======== RECORDED DATA ========

/-! ### Recomposition: C5 by name -/

/-- **C5 `ManinPrimeToAdditiveFiveLe` BY NAME ⟸ seven printed facts + KP57 + RED(57) + RED(13)** — the
line `upper_anchor`'s ledger after this file (conditional-result; C5 is NOT proved): Kato F′ (`hK`), Kato
F″ (`hK57`), ČNS Thm. 1.2 (`hCNS`), Cremona ≤ 5·10⁵ (`h500k`), the registered crux KP57 BY NAME (`hKP57`,
stmt-BirchSwinnertonDyer-23810), Edixhoven Thm. 3 Kodaira half (`hEdK`) and ordinarity half (`hEdG`),
Mazur's list (`hJ`); open cores RED(57) (`h57`: `p ∈ {5, 7}`, `W[p]` reducible, globally twist-minimal)
and RED(13) (`h13`: `p = 13`, `W[13]` reducible, globally twist-minimal, Kodaira II/III/IV at `13`,
potentially good ordinary, `13 ∣ deg φ`). The width seat's ledger
`maninPrimeToAdditiveFiveLe_of_print_of_kp57_of_reducibleCores` (p609533/δ″) with its RED(11) cut to RED(13).
[cite: Mazur1978, Thm. 1] [cite: EdixhovenManin1991, Thm. 3] [cite: CesnaviciusNeururerSaha2023, Thm. 1.2]
[cite: Kato2004Asterisque, (8.1.3) (p. 180), Thm. 9.7 (p. 189)] [cite: KostersPannekoek2017, Thm. 1 and Cor. 2] -/
theorem maninPrimeToAdditiveFiveLe_of_print_mazurJ_of_kp57_of_cores
    (hK : kato_neron_isIntegral_twistedSymbolSum_of_additive)
    (hK57 : kato_neron_isIntegral_twistedSymbolSum_of_additive_five_le)
    (hCNS : cesnaviciusNeururerSaha_padicVal_maninConstant_le_modularDegree)
    (h500k : cremona_abs_maninConstant_eq_one_of_level_le_500000)
    (hKP57 : KPResidueManinUnitFiveSeven)
    (hEdK : edixhoven_not_dvd_maninConstant_of_kodairaSymbol_ne)
    (hEdG : edixhoven_not_dvd_maninConstant_of_not_potentiallyGoodOrdinary)
    (hJ : mazur_j_mem_of_not_hasIrreducibleModPGaloisRep_of_eleven_le)
    (h57 : mazur_not_dvd_maninConstant_of_odd → abbesUllmo_not_dvd_maninConstant_of_not_dvd_level →
      cesnavicius_not_two_dvd_maninConstant_of_two_dvd_level → exists_isNewformOf →
      ∀ (W : WeierstrassCurve ℚ) [W.IsElliptic] [W.IsGloballyMinimal] [NeZero (W.conductorNorm ℤ)]
        (D : ModularParametrizationData W (W.conductorNorm ℤ)),
        IsLatticeOptimal D → ∀ p : ℕ, p.Prime → (p = 5 ∨ p = 7) → p ^ 2 ∣ W.conductorNorm ℤ →
        ¬ (∃ (W' : WeierstrassCurve ℚ) (q : ℕ), W'.IsElliptic ∧ W'.IsGloballyMinimal ∧ q.Prime ∧
            q ≠ 2 ∧ q ^ 2 ∣ W.conductorNorm ℤ ∧
            IsIsogenous W (W'.quadraticTwist (((-1 : ℤ) ^ (q / 2) * q : ℤ) : ℚ)) ∧
            ¬ q ^ 2 ∣ W'.conductorNorm ℤ) →
        ¬ (∃ (W' : WeierstrassCurve ℚ) (d : ℤ), W'.IsElliptic ∧ W'.IsGloballyMinimal ∧
            (d = -1 ∨ d = 2 ∨ d = -2) ∧ 2 ^ 2 ∣ W.conductorNorm ℤ ∧
            IsIsogenous W (W'.quadraticTwist (d : ℚ)) ∧ ¬ 2 ^ 2 ∣ W'.conductorNorm ℤ) →
        ¬ W.HasIrreducibleModPGaloisRep p →
        ¬ (p : ℤ) ∣ D.maninConstant)
    (h13 : mazur_not_dvd_maninConstant_of_odd → abbesUllmo_not_dvd_maninConstant_of_not_dvd_level →
      cesnavicius_not_two_dvd_maninConstant_of_two_dvd_level → exists_isNewformOf →
      ∀ (W : WeierstrassCurve ℚ) [W.IsElliptic] [W.IsGloballyMinimal] [NeZero (W.conductorNorm ℤ)]
        (D : ModularParametrizationData W (W.conductorNorm ℤ)),
        IsLatticeOptimal D → ∀ p : ℕ, p.Prime → p = 13 → p ^ 2 ∣ W.conductorNorm ℤ →
        ¬ (∃ (W' : WeierstrassCurve ℚ) (q : ℕ), W'.IsElliptic ∧ W'.IsGloballyMinimal ∧ q.Prime ∧
            q ≠ 2 ∧ q ^ 2 ∣ W.conductorNorm ℤ ∧
            IsIsogenous W (W'.quadraticTwist (((-1 : ℤ) ^ (q / 2) * q : ℤ) : ℚ)) ∧
            ¬ q ^ 2 ∣ W'.conductorNorm ℤ) →
        ¬ (∃ (W' : WeierstrassCurve ℚ) (d : ℤ), W'.IsElliptic ∧ W'.IsGloballyMinimal ∧
            (d = -1 ∨ d = 2 ∨ d = -2) ∧ 2 ^ 2 ∣ W.conductorNorm ℤ ∧
            IsIsogenous W (W'.quadraticTwist (d : ℚ)) ∧ ¬ 2 ^ 2 ∣ W'.conductorNorm ℤ) →
        ¬ W.HasIrreducibleModPGaloisRep p →
        padicValInt p W.minimalDiscriminantInt ≤ 4 →
        (∃ (L : Type) (_ : Field L) (_ : NumberField L) (_ : IsCyclotomicExtension {p} ℚ L)
            (F : IntermediateField ℚ L),
            ∀ w : HeightOneSpectrum (𝓞 F), (p : 𝓞 F) ∈ w.asIdeal →
              (W.baseChange F).HasGoodReductionAt w ∧ (W.baseChange F).HasUnitRootAt w) →
        p ∣ D.modularDegree →
        ¬ (p : ℤ) ∣ D.maninConstant) :
    Summit.BirchSwinnertonDyer.BirchSwinnertonDyer.Theses.ManinLocalTwoThree.ManinPrimeToAdditiveFiveLe :=
  maninPrimeToAdditiveFiveLe_of_print_of_kp57_of_reducibleCores hK hK57 hCNS h500k hKP57 hEdK hEdG h57
    (coreRED11_of_mazurJ_of_coreRED13 hJ h13)

end Summit.BirchSwinnertonDyer.BirchSwinnertonDyer.Theorems

end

========

## EXERCISE AIM
Please retype all of the lines above exactly as they stand.

## OUTPUT OF THE EXERCISE
/-! ### Recomposition: C5 by name -/

/-- **C5 `ManinPrimeToAdditiveFiveLe` BY NAME ⟸ seven printed facts + KP57 + RED(57) + RED(13)** — the
line `upper_anchor`'s ledger after this file (conditional-result; C5 is NOT proved): Kato F′ (`hK`), Kato
F″ (`hK57`), ČNS Thm. 1.2 (`hCNS`), Cremona ≤ 5·10⁵ (`h500k`), the registered crux KP57 BY NAME (`hKP57`,
stmt-BirchSwinnertonDyer-23810), Edixhoven Thm. 3 Kodaira half (`hEdK`) and ordinarity half (`hEdG`),
Mazur's list (`hJ`); open cores RED(57) (`h57`: `p ∈ {5, 7}`, `W[p]` reducible, globally twist-minimal)
and RED(13) (`h13`: `p = 13`, `W[13]` reducible, globally twist-minimal, Kodaira II/III/IV at `13`,
potentially good ordinary, `13 ∣ deg φ`). The width seat's ledger
`maninPrimeToAdditiveFiveLe_of_print_of_kp57_of_reducibleCores` (p609533/δ″) with its RED(11) cut to RED(13).
[cite: Mazur1978, Thm. 1] [cite: EdixhovenManin1991, Thm. 3] [cite: CesnaviciusNeururerSaha2023, Thm. 1.2]
[cite: Kato2004Asterisque, (8.1.3) (p. 180), Thm. 9.7 (p. 189)] [cite: KostersPannekoek2017, Thm. 1 and Cor. 2] -/
theorem maninPrimeToAdditiveFiveLe_of_print_mazurJ_of_kp57_of_cores
    (hK : kato_neron_isIntegral_twistedSymbolSum_of_additive)
    (hK57 : kato_neron_isIntegral_twistedSymbolSum_of_additive_five_le)
    (hCNS : cesnaviciusNeururerSaha_padicVal_maninConstant_le_modularDegree)
    (h500k : cremona_abs_maninConstant_eq_one_of_level_le_500000)
    (hKP57 : KPResidueManinUnitFiveSeven)
    (hEdK : edixhoven_not_dvd_maninConstant_of_kodairaSymbol_ne)
    (hEdG : edixhoven_not_dvd_maninConstant_of_not_potentiallyGoodOrdinary)
    (hJ : mazur_j_mem_of_not_hasIrreducibleModPGaloisRep_of_eleven_le)
    (h57 : mazur_not_dvd_maninConstant_of_odd → abbesUllmo_not_dvd_maninConstant_of_not_dvd_level →
      cesnavicius_not_two_dvd_maninConstant_of_two_dvd_level → exists_isNewformOf →
      ∀ (W : WeierstrassCurve ℚ) [W.IsElliptic] [W.IsGloballyMinimal] [NeZero (W.conductorNorm ℤ)]
        (D : ModularParametrizationData W (W.conductorNorm ℤ)),
        IsLatticeOptimal D → ∀ p : ℕ, p.Prime → (p = 5 ∨ p = 7) → p ^ 2 ∣ W.conductorNorm ℤ →
        ¬ (∃ (W' : WeierstrassCurve ℚ) (q : ℕ), W'.IsElliptic ∧ W'.IsGloballyMinimal ∧ q.Prime ∧
            q ≠ 2 ∧ q ^ 2 ∣ W.conductorNorm ℤ ∧
            IsIsogenous W (W'.quadraticTwist (((-1 : ℤ) ^ (q / 2) * q : ℤ) : ℚ)) ∧
            ¬ q ^ 2 ∣ W'.conductorNorm ℤ) →
        ¬ (∃ (W' : WeierstrassCurve ℚ) (d : ℤ), W'.IsElliptic ∧ W'.IsGloballyMinimal ∧
            (d = -1 ∨ d = 2 ∨ d = -2) ∧ 2 ^ 2 ∣ W.conductorNorm ℤ ∧
            IsIsogenous W (W'.quadraticTwist (d : ℚ)) ∧ ¬ 2 ^ 2 ∣ W'.conductorNorm ℤ) →
        ¬ W.HasIrreducibleModPGaloisRep p →
        ¬ (p : ℤ) ∣ D.maninConstant)
    (h13 : mazur_not_dvd_maninConstant_of_odd → abbesUllmo_not_dvd_maninConstant_of_not_dvd_level →
      cesnavicius_not_two_dvd_maninConstant_of_two_dvd_level → exists_isNewformOf →
      ∀ (W : WeierstrassCurve ℚ) [W.IsElliptic] [W.IsGloballyMinimal] [NeZero (W.conductorNorm ℤ)]
        (D : ModularParametrizationData W (W.conductorNorm ℤ)),
        IsLatticeOptimal D → ∀ p : ℕ, p.Prime → p = 13 → p ^ 2 ∣ W.conductorNorm ℤ →
        ¬ (∃ (W' : WeierstrassCurve ℚ) (q : ℕ), W'.IsElliptic ∧ W'.IsGloballyMinimal ∧ q.Prime ∧
            q ≠ 2 ∧ q ^ 2 ∣ W.conductorNorm ℤ ∧
            IsIsogenous W (W'.quadraticTwist (((-1 : ℤ) ^ (q / 2) * q : ℤ) : ℚ)) ∧
            ¬ q ^ 2 ∣ W'.conductorNorm ℤ) →
        ¬ (∃ (W' : WeierstrassCurve ℚ) (d : ℤ), W'.IsElliptic ∧ W'.IsGloballyMinimal ∧
            (d = -1 ∨ d = 2 ∨ d = -2) ∧ 2 ^ 2 ∣ W.conductorNorm ℤ ∧
            IsIsogenous W (W'.quadraticTwist (d : ℚ)) ∧ ¬ 2 ^ 2 ∣ W'.conductorNorm ℤ) →
        ¬ W.HasIrreducibleModPGaloisRep p →
        padicValInt p W.minimalDiscriminantInt ≤ 4 →
        (∃ (L : Type) (_ : Field L) (_ : NumberField L) (_ : IsCyclotomicExtension {p} ℚ L)
            (F : IntermediateField ℚ L),
            ∀ w : HeightOneSpectrum (𝓞 F), (p : 𝓞 F) ∈ w.asIdeal →
              (W.baseChange F).HasGoodReductionAt w ∧ (W.baseChange F).HasUnitRootAt w) →
        p ∣ D.modularDegree →
        ¬ (p : ℤ) ∣ D.maninConstant) :
    Summit.BirchSwinnertonDyer.BirchSwinnertonDyer.Theses.ManinLocalTwoThree.ManinPrimeToAdditiveFiveLe :=
  maninPrimeToAdditiveFiveLe_of_print_of_kp57_of_reducibleCores hK hK57 hCNS h500k hKP57 hEdK hEdG h57
    (coreRED11_of_mazurJ_of_coreRED13 hJ h13)

end Summit.BirchSwinnertonDyer.BirchSwinnertonDyer.Theorems

end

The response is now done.